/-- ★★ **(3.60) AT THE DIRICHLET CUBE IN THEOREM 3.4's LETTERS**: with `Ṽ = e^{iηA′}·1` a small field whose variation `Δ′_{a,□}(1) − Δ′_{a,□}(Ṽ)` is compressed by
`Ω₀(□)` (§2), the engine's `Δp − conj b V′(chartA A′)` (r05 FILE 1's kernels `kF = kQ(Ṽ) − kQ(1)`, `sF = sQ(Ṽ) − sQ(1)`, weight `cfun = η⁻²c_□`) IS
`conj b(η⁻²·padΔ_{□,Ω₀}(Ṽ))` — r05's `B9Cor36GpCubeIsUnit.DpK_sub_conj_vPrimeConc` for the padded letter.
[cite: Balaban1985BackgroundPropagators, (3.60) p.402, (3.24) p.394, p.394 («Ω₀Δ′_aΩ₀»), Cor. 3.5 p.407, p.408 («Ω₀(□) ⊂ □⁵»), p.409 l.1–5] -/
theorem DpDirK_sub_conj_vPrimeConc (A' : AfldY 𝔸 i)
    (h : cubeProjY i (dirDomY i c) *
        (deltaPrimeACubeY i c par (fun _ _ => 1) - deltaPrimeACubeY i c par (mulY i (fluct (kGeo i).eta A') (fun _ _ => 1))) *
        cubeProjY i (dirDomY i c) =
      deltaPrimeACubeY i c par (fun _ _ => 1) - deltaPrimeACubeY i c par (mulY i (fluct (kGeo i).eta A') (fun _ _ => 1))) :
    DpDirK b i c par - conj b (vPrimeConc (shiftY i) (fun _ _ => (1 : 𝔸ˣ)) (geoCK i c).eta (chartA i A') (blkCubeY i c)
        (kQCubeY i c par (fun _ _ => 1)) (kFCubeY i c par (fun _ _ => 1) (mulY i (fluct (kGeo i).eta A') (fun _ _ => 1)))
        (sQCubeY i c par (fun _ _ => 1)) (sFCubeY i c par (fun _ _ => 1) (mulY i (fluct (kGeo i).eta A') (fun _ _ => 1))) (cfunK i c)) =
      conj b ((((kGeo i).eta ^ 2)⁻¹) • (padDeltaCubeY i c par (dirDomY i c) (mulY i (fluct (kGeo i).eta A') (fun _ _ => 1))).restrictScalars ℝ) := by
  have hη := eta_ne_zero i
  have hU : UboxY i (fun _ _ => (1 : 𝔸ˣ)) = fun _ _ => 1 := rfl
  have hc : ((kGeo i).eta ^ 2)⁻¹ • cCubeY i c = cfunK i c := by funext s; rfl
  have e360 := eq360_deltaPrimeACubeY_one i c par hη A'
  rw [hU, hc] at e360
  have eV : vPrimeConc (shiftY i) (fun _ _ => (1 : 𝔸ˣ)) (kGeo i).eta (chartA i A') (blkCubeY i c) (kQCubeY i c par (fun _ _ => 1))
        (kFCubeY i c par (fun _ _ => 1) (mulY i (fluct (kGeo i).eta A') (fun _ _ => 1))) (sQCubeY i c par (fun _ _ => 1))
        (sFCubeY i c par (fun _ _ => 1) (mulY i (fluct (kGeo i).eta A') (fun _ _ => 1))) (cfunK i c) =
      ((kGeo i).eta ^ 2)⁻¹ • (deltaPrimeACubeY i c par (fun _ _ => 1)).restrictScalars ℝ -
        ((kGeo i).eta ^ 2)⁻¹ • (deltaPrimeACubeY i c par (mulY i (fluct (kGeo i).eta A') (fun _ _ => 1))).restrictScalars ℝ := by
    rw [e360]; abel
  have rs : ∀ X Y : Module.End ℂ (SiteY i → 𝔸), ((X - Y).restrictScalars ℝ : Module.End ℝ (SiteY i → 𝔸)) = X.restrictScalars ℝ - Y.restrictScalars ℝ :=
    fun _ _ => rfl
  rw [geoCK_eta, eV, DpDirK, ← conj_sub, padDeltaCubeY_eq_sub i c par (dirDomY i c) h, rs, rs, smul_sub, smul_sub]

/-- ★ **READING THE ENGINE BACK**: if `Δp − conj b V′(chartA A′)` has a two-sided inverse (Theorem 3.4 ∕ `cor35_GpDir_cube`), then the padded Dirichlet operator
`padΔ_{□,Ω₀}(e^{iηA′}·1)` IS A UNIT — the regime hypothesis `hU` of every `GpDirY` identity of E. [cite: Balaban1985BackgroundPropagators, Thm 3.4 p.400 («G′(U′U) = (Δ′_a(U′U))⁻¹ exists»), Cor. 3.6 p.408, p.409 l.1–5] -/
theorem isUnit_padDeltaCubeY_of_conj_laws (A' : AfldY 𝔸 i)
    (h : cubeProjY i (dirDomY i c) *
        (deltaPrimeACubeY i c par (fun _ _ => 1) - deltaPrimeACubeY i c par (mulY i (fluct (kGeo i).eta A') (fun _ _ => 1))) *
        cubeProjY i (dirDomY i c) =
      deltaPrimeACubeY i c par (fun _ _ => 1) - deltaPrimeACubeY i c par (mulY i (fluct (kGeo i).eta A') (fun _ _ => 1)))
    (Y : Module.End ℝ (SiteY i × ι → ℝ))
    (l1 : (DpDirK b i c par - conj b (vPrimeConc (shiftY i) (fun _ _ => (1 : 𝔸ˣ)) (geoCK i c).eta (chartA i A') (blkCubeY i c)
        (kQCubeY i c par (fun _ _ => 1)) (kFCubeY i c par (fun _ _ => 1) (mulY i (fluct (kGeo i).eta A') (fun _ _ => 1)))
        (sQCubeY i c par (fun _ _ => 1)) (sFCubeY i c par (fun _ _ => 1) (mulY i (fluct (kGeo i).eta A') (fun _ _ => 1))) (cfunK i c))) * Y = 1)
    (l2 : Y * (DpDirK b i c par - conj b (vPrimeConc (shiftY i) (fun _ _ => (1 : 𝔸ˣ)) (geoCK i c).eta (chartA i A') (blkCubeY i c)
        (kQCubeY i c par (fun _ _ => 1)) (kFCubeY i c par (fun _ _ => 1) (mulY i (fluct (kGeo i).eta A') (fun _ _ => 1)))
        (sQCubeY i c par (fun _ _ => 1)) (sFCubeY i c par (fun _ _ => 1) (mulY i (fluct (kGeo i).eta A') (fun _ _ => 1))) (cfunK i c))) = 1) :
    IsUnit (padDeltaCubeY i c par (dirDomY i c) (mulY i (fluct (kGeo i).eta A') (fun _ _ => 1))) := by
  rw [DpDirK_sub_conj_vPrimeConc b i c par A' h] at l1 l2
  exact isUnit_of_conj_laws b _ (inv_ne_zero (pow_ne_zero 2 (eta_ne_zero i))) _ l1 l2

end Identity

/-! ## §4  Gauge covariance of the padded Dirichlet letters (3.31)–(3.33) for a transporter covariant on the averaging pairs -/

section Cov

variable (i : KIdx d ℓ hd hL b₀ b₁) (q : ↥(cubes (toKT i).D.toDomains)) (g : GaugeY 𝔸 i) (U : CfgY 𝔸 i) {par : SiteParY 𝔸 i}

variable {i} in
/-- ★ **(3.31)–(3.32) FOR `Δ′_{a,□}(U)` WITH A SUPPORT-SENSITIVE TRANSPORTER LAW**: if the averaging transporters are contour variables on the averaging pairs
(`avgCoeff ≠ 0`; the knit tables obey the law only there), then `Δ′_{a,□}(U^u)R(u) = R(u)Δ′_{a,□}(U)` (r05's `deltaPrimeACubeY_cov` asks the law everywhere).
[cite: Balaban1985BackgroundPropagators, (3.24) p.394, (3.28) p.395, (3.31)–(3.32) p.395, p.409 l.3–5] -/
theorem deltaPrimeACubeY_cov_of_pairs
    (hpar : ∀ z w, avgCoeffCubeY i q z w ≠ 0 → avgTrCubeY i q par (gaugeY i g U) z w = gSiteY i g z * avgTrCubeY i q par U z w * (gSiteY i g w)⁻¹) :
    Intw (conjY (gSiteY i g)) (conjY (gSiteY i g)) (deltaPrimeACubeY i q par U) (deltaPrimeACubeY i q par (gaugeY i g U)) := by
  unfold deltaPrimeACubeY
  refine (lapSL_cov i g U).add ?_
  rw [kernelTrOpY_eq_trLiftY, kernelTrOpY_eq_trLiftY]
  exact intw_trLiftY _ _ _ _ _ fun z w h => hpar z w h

*Work instruction:* Please give an exact copy of the lines above, beginning with the line containing "1))) (sQCubeY i" and running through the line containing "((kGeo i).eta ^ 2)⁻¹ • (deltaPrimeACubeY i c par (fun", and of no other lines.

*Solution for this problem:*
        (kFCubeY i c par (fun _ _ => 1) (mulY i (fluct (kGeo i).eta A') (fun _ _ => 1))) (sQCubeY i c par (fun _ _ => 1))
        (sFCubeY i c par (fun _ _ => 1) (mulY i (fluct (kGeo i).eta A') (fun _ _ => 1))) (cfunK i c) =
      ((kGeo i).eta ^ 2)⁻¹ • (deltaPrimeACubeY i c par (fun _ _ => 1)).restrictScalars ℝ -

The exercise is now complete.